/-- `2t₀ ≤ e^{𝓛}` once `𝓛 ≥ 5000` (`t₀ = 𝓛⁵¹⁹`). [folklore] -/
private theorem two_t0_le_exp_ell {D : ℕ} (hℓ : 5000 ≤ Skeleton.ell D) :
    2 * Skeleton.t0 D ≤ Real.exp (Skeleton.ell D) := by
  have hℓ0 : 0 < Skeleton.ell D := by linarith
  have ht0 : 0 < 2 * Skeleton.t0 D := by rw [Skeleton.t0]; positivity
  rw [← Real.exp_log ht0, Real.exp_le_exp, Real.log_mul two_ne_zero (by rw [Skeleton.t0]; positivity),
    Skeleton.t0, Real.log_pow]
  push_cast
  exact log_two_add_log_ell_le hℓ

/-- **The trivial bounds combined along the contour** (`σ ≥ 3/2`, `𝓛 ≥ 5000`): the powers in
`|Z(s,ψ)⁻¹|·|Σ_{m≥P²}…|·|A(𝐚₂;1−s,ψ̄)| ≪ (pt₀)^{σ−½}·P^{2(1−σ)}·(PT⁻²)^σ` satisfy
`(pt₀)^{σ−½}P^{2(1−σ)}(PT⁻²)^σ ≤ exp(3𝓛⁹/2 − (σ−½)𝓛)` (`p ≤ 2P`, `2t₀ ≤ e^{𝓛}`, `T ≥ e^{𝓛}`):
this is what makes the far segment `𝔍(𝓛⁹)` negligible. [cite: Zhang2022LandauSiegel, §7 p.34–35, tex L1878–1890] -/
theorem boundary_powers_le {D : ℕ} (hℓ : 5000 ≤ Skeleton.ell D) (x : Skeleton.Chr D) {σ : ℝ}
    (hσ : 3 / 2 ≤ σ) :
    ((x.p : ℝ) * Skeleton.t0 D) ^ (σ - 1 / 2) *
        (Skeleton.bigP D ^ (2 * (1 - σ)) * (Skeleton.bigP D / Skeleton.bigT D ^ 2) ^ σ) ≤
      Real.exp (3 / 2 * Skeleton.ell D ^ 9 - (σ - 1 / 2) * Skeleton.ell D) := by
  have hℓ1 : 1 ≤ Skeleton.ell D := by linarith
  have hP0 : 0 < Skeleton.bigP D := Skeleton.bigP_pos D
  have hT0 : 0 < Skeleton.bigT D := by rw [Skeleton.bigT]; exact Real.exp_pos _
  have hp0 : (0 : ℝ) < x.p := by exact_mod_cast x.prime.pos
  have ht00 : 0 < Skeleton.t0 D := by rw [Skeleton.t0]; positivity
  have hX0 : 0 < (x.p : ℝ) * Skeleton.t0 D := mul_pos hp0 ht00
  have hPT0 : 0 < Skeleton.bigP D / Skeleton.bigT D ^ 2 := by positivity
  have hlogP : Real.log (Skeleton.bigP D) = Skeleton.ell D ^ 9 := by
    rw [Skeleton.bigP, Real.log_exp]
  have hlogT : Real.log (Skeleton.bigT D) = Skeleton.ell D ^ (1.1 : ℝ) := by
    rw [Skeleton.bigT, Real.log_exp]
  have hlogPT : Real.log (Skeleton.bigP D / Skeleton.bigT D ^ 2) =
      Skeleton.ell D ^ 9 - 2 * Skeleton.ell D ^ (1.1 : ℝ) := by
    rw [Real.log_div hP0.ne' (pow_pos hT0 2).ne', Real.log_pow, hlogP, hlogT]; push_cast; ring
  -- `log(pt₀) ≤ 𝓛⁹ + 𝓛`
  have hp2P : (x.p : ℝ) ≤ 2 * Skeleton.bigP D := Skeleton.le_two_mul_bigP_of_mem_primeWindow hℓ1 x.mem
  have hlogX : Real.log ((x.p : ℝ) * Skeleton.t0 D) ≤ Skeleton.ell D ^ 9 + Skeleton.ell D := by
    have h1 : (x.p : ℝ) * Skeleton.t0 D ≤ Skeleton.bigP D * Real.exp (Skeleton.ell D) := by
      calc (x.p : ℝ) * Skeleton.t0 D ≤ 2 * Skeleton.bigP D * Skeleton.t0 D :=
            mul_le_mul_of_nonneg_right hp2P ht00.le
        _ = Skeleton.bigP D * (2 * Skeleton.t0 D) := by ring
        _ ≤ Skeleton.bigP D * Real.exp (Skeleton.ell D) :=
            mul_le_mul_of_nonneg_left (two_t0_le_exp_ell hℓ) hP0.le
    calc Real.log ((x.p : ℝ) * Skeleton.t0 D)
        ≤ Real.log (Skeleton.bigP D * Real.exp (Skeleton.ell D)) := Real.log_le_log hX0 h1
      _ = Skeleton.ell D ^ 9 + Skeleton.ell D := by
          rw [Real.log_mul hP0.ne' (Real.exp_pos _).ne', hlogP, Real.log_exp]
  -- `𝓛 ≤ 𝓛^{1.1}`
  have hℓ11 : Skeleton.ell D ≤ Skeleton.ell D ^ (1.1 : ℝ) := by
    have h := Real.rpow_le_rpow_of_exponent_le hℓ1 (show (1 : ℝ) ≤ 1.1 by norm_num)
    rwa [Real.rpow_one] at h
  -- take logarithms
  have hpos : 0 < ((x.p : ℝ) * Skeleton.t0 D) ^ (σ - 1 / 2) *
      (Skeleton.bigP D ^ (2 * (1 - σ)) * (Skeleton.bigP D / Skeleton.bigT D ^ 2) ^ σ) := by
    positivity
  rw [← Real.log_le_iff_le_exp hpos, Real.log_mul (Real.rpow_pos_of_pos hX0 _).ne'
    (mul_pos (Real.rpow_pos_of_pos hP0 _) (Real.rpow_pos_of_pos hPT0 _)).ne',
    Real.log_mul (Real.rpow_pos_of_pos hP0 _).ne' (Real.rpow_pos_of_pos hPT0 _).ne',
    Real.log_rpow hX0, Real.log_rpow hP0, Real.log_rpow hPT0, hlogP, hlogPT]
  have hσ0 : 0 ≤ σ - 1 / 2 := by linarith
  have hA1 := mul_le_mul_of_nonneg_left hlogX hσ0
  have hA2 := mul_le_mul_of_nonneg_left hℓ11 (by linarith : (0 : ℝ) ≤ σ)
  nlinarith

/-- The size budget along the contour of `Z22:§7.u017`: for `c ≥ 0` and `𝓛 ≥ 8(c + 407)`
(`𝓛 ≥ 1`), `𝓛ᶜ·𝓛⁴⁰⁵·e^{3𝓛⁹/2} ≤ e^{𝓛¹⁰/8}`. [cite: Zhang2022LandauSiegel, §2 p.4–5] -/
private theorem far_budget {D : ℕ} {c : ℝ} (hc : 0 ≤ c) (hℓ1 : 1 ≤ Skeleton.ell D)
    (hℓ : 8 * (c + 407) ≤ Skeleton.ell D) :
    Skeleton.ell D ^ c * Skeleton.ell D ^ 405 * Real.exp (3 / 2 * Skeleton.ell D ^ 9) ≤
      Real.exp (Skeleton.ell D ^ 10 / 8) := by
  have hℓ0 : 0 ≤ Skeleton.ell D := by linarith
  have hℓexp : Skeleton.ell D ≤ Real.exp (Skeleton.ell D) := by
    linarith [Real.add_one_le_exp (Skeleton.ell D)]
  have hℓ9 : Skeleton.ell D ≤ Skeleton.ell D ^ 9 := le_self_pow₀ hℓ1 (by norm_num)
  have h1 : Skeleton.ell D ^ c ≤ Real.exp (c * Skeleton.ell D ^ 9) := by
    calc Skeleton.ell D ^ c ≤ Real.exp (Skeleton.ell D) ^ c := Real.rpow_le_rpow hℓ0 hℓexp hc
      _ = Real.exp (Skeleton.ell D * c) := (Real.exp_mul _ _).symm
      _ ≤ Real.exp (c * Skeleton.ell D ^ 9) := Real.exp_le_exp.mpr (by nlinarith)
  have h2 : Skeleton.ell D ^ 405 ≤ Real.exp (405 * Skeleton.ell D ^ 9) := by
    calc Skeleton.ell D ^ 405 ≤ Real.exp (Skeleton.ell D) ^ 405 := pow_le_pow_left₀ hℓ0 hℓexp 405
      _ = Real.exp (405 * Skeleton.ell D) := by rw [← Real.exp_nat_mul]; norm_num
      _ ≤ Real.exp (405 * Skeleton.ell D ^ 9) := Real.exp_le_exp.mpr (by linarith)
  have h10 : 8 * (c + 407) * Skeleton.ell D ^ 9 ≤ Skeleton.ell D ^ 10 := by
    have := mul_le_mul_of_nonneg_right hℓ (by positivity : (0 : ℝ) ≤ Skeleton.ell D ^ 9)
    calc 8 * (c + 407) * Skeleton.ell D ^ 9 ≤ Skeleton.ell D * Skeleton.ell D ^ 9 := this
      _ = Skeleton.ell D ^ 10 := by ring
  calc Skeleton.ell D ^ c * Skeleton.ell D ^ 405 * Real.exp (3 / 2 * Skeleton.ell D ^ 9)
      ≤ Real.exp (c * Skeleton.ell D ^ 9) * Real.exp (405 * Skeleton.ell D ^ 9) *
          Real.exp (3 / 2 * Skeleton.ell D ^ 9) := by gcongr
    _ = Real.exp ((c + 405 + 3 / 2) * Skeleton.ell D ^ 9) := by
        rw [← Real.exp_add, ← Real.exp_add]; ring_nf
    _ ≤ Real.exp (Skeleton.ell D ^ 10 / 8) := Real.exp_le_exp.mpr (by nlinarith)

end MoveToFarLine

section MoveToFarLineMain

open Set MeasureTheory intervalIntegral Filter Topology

■ Exercise goal
Each line above from the one with "rw [← Real.log_le_iff_le_exp" up to and including the one with "have hA1 := mul_le_mul_of_nonneg_left" must be set down exactly, and no line outside that span may appear.

■ Exercise result
  rw [← Real.log_le_iff_le_exp hpos, Real.log_mul (Real.rpow_pos_of_pos hX0 _).ne'
    (mul_pos (Real.rpow_pos_of_pos hP0 _) (Real.rpow_pos_of_pos hPT0 _)).ne',
    Real.log_mul (Real.rpow_pos_of_pos hP0 _).ne' (Real.rpow_pos_of_pos hPT0 _).ne',
    Real.log_rpow hX0, Real.log_rpow hP0, Real.log_rpow hPT0, hlogP, hlogPT]
  have hσ0 : 0 ≤ σ - 1 / 2 := by linarith
  have hA1 := mul_le_mul_of_nonneg_left hlogX hσ0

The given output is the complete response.